■ Task item ■
Search the records below for the word "LevelSixMinimalSixtyOne" and show every line where it occurs.

[Saved data entries]

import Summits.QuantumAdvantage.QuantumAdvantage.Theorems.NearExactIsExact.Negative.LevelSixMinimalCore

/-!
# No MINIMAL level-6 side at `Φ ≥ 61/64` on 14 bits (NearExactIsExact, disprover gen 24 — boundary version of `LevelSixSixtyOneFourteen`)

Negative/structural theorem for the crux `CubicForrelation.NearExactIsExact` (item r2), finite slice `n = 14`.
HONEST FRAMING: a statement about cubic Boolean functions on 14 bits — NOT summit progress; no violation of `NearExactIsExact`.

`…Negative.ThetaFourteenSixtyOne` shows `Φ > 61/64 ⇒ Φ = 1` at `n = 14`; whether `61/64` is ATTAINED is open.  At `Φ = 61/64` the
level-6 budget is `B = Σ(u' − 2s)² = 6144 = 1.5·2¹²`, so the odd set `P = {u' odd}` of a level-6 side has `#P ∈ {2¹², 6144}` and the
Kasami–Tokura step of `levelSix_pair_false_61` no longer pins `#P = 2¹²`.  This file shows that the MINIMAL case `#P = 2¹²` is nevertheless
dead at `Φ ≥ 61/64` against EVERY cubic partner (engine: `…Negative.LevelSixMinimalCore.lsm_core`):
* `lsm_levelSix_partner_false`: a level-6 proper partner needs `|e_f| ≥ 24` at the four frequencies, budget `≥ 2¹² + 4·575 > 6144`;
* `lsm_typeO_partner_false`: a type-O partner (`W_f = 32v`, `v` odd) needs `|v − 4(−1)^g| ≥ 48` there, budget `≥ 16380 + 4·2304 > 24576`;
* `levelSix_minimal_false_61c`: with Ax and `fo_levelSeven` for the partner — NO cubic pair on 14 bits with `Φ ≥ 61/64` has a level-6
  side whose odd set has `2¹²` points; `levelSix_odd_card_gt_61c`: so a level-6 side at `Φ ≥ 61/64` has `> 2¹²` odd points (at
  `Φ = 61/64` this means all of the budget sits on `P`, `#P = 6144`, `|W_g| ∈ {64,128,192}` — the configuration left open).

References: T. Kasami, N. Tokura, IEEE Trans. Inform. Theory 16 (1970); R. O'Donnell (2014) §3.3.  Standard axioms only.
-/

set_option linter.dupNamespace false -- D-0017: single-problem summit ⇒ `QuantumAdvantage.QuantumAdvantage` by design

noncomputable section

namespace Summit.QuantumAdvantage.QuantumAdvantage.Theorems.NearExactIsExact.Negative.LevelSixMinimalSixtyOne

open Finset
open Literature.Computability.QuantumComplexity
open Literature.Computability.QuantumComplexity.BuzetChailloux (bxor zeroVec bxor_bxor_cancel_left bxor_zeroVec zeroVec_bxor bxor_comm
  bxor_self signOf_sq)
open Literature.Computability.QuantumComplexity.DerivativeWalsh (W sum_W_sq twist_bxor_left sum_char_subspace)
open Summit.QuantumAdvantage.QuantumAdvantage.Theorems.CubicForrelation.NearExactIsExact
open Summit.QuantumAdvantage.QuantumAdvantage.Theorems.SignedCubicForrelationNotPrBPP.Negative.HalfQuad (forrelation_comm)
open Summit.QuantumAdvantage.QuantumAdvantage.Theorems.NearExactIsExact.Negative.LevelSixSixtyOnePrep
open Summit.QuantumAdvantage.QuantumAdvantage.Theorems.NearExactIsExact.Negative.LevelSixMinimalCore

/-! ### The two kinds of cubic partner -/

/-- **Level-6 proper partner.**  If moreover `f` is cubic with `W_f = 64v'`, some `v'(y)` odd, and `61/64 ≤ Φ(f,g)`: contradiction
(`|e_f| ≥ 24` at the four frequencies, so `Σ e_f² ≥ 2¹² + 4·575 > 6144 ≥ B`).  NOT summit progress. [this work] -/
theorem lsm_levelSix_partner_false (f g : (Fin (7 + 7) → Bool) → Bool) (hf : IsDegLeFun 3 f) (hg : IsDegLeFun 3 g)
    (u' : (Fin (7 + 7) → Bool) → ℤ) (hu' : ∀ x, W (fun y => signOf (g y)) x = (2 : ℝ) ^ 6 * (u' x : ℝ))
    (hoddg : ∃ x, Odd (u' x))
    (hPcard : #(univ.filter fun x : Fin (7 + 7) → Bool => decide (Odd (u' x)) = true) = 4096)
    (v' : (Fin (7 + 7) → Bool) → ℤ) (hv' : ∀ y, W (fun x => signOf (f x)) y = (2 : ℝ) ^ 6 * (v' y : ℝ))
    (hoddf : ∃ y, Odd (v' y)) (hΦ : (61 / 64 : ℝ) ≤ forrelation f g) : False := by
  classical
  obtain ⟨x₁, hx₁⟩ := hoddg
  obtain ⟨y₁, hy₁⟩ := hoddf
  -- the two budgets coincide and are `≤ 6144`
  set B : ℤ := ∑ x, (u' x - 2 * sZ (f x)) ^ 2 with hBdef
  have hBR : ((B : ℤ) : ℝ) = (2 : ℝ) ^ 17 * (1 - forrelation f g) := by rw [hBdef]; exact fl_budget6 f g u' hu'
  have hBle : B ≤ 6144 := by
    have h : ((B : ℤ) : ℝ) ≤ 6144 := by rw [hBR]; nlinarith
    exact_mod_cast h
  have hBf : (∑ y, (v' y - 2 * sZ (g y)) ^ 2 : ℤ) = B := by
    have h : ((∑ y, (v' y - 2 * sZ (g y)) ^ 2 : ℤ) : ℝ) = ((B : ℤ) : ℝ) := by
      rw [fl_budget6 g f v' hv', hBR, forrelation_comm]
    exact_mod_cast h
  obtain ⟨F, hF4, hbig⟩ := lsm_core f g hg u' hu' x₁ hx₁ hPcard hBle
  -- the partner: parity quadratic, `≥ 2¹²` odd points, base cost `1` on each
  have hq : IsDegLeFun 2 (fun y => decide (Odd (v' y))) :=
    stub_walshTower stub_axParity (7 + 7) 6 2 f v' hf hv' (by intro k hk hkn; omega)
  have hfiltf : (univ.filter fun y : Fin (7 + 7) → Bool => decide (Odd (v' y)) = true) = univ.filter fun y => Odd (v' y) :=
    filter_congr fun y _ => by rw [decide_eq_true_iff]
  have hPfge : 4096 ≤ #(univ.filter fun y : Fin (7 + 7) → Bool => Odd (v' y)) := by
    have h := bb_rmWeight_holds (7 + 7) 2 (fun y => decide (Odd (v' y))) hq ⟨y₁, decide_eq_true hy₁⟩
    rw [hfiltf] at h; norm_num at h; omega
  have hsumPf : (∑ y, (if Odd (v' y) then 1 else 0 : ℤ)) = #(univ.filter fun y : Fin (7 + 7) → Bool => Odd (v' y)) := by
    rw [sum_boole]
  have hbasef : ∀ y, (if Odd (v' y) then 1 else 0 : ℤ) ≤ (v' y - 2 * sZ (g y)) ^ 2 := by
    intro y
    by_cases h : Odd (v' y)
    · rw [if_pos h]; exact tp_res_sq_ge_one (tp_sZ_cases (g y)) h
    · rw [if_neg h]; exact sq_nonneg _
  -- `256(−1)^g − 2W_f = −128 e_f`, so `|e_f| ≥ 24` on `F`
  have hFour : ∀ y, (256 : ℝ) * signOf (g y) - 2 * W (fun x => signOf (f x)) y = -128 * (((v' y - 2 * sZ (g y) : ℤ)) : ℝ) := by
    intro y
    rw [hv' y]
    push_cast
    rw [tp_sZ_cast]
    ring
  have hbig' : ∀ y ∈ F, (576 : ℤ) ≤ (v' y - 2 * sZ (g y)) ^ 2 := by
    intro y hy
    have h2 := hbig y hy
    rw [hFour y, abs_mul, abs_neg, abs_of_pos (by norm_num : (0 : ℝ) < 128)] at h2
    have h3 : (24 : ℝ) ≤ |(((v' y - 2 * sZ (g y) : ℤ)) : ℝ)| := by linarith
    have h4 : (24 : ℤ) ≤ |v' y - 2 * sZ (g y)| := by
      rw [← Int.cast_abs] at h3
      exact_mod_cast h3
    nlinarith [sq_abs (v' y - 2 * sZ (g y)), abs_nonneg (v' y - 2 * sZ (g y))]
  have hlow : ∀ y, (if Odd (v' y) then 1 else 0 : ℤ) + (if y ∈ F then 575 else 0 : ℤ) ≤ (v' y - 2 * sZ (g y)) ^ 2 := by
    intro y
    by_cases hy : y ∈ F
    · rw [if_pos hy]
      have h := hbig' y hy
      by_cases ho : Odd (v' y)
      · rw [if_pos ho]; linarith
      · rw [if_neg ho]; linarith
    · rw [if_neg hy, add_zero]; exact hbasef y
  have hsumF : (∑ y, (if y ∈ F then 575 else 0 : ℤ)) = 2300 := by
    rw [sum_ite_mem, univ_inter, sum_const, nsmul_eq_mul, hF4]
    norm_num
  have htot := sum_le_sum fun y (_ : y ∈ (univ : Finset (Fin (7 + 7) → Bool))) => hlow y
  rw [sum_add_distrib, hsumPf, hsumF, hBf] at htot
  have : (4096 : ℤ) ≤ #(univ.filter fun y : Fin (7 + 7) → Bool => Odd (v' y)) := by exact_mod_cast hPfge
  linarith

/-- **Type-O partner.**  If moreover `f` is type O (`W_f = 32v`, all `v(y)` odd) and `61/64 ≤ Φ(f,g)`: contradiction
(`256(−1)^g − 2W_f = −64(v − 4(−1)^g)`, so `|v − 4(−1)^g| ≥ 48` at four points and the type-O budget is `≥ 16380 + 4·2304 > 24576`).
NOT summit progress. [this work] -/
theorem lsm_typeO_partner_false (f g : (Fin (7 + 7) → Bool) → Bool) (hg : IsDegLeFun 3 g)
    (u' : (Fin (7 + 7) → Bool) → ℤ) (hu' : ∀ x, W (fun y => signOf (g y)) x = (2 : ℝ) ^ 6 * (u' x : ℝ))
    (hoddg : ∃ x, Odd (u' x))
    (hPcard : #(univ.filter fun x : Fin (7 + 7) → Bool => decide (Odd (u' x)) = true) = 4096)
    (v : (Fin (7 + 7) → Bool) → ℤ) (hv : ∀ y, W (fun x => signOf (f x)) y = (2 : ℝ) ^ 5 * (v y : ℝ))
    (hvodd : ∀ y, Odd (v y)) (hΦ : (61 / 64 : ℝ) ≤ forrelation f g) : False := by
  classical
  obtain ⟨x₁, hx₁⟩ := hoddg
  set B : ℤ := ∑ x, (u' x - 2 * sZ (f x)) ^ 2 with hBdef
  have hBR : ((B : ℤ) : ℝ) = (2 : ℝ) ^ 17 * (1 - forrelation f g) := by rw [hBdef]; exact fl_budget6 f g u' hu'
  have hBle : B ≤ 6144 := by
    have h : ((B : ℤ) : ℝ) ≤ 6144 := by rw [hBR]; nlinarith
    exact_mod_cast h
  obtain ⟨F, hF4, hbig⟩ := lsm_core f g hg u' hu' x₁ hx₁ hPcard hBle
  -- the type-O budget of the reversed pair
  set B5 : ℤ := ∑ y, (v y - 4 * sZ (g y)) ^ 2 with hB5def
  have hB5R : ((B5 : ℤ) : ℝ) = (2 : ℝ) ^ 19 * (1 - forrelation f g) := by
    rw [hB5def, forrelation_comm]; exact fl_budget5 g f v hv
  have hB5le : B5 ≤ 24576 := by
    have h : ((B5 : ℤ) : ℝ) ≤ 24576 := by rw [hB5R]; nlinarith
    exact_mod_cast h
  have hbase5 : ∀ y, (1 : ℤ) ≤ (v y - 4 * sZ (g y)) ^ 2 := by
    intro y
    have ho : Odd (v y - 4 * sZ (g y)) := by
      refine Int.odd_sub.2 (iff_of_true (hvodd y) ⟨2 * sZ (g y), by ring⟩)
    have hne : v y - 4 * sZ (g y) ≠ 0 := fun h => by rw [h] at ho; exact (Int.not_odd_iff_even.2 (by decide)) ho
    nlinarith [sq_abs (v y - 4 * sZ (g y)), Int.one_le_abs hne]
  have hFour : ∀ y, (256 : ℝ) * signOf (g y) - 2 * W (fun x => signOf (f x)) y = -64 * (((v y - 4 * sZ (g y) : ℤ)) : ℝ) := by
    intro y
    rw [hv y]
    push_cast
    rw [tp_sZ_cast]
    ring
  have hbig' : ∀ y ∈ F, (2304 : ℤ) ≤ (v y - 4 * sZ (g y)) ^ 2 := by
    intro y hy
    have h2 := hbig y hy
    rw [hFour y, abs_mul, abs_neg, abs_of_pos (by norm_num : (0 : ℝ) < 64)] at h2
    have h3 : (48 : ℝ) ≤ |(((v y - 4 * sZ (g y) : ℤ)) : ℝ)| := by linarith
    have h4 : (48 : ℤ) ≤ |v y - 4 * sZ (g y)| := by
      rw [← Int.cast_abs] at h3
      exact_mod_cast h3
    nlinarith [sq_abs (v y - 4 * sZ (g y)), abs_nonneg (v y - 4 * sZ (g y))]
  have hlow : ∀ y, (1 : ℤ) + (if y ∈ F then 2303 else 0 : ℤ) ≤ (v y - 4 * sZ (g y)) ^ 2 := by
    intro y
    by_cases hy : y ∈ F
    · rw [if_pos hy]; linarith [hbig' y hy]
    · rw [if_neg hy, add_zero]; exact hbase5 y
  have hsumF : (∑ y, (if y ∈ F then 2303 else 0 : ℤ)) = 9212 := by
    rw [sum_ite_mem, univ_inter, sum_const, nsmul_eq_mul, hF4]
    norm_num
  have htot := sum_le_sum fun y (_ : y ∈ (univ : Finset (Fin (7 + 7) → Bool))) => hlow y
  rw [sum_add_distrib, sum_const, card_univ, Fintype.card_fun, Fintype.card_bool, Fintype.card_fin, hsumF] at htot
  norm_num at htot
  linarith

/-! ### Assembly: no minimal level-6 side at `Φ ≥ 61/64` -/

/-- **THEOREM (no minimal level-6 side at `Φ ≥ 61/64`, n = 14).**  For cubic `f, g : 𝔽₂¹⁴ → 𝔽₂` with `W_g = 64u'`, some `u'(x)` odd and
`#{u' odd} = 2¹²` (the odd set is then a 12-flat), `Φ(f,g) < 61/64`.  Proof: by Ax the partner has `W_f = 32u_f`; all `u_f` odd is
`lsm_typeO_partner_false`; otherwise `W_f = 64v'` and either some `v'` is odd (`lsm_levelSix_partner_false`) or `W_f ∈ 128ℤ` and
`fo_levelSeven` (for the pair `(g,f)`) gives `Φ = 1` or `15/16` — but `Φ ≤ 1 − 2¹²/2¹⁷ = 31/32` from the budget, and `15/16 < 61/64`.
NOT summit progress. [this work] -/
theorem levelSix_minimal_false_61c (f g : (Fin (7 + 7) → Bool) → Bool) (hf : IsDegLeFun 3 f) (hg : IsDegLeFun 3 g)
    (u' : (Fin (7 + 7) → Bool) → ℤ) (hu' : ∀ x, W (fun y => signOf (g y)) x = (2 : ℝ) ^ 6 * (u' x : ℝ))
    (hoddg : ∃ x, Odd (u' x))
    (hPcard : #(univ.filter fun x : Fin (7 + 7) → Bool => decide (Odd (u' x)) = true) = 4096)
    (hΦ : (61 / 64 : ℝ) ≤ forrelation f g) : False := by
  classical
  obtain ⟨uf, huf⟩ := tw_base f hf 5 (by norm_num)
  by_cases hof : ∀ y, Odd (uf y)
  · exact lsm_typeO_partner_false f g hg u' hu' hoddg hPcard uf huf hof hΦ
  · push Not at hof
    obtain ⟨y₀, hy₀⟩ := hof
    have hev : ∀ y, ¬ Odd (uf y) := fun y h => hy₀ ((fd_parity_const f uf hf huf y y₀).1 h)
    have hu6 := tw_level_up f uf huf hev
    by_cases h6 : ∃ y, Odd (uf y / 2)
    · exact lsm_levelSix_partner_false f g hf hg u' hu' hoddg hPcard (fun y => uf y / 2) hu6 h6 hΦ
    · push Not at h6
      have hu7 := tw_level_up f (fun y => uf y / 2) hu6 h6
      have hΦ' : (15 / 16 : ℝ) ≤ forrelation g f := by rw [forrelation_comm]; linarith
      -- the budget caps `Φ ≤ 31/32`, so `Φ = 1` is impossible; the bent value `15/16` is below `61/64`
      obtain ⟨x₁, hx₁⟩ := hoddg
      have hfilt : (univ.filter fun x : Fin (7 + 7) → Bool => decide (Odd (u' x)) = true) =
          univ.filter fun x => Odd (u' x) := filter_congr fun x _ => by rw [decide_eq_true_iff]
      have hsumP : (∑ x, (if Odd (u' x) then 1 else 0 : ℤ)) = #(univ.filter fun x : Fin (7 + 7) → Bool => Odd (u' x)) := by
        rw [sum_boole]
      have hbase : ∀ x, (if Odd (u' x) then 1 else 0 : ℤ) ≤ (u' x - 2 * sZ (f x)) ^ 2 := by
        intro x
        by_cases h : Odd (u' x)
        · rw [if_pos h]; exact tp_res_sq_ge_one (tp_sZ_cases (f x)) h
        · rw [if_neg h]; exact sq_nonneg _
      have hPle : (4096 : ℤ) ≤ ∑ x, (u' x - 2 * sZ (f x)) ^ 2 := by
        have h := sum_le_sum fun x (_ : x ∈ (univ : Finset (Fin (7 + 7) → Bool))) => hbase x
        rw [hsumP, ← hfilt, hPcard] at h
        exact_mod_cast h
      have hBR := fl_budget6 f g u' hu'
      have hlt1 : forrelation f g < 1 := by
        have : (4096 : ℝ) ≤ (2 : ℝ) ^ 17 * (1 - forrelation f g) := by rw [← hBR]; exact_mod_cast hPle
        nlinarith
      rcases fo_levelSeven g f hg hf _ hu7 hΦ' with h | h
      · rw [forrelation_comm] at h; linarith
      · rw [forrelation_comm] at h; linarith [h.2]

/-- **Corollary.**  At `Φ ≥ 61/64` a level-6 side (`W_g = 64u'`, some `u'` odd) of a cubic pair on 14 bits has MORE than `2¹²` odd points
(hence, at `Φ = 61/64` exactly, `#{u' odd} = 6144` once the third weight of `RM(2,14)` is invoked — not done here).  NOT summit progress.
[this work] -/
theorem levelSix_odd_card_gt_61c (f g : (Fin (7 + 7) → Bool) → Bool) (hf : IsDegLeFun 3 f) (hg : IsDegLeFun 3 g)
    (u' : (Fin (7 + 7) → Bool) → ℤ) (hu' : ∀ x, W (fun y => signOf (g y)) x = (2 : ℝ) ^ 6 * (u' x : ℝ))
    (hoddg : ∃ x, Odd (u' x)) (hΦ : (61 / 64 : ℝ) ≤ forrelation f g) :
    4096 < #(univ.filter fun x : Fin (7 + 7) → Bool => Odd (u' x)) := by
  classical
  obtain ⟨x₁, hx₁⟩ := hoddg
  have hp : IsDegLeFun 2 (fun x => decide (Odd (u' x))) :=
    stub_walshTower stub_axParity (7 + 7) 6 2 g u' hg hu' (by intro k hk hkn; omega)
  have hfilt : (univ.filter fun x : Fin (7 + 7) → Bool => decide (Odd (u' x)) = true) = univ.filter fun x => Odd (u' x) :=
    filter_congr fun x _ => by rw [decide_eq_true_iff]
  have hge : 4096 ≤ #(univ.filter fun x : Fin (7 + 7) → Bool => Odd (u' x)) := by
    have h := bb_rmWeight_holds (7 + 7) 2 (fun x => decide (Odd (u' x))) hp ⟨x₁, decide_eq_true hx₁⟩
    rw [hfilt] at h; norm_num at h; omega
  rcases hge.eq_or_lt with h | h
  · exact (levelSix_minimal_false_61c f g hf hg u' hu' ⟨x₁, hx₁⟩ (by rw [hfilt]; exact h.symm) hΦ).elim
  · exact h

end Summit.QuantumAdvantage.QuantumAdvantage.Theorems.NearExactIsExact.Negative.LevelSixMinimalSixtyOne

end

■ Task answer ■
namespace Summit.QuantumAdvantage.QuantumAdvantage.Theorems.NearExactIsExact.Negative.LevelSixMinimalSixtyOne
end Summit.QuantumAdvantage.QuantumAdvantage.Theorems.NearExactIsExact.Negative.LevelSixMinimalSixtyOne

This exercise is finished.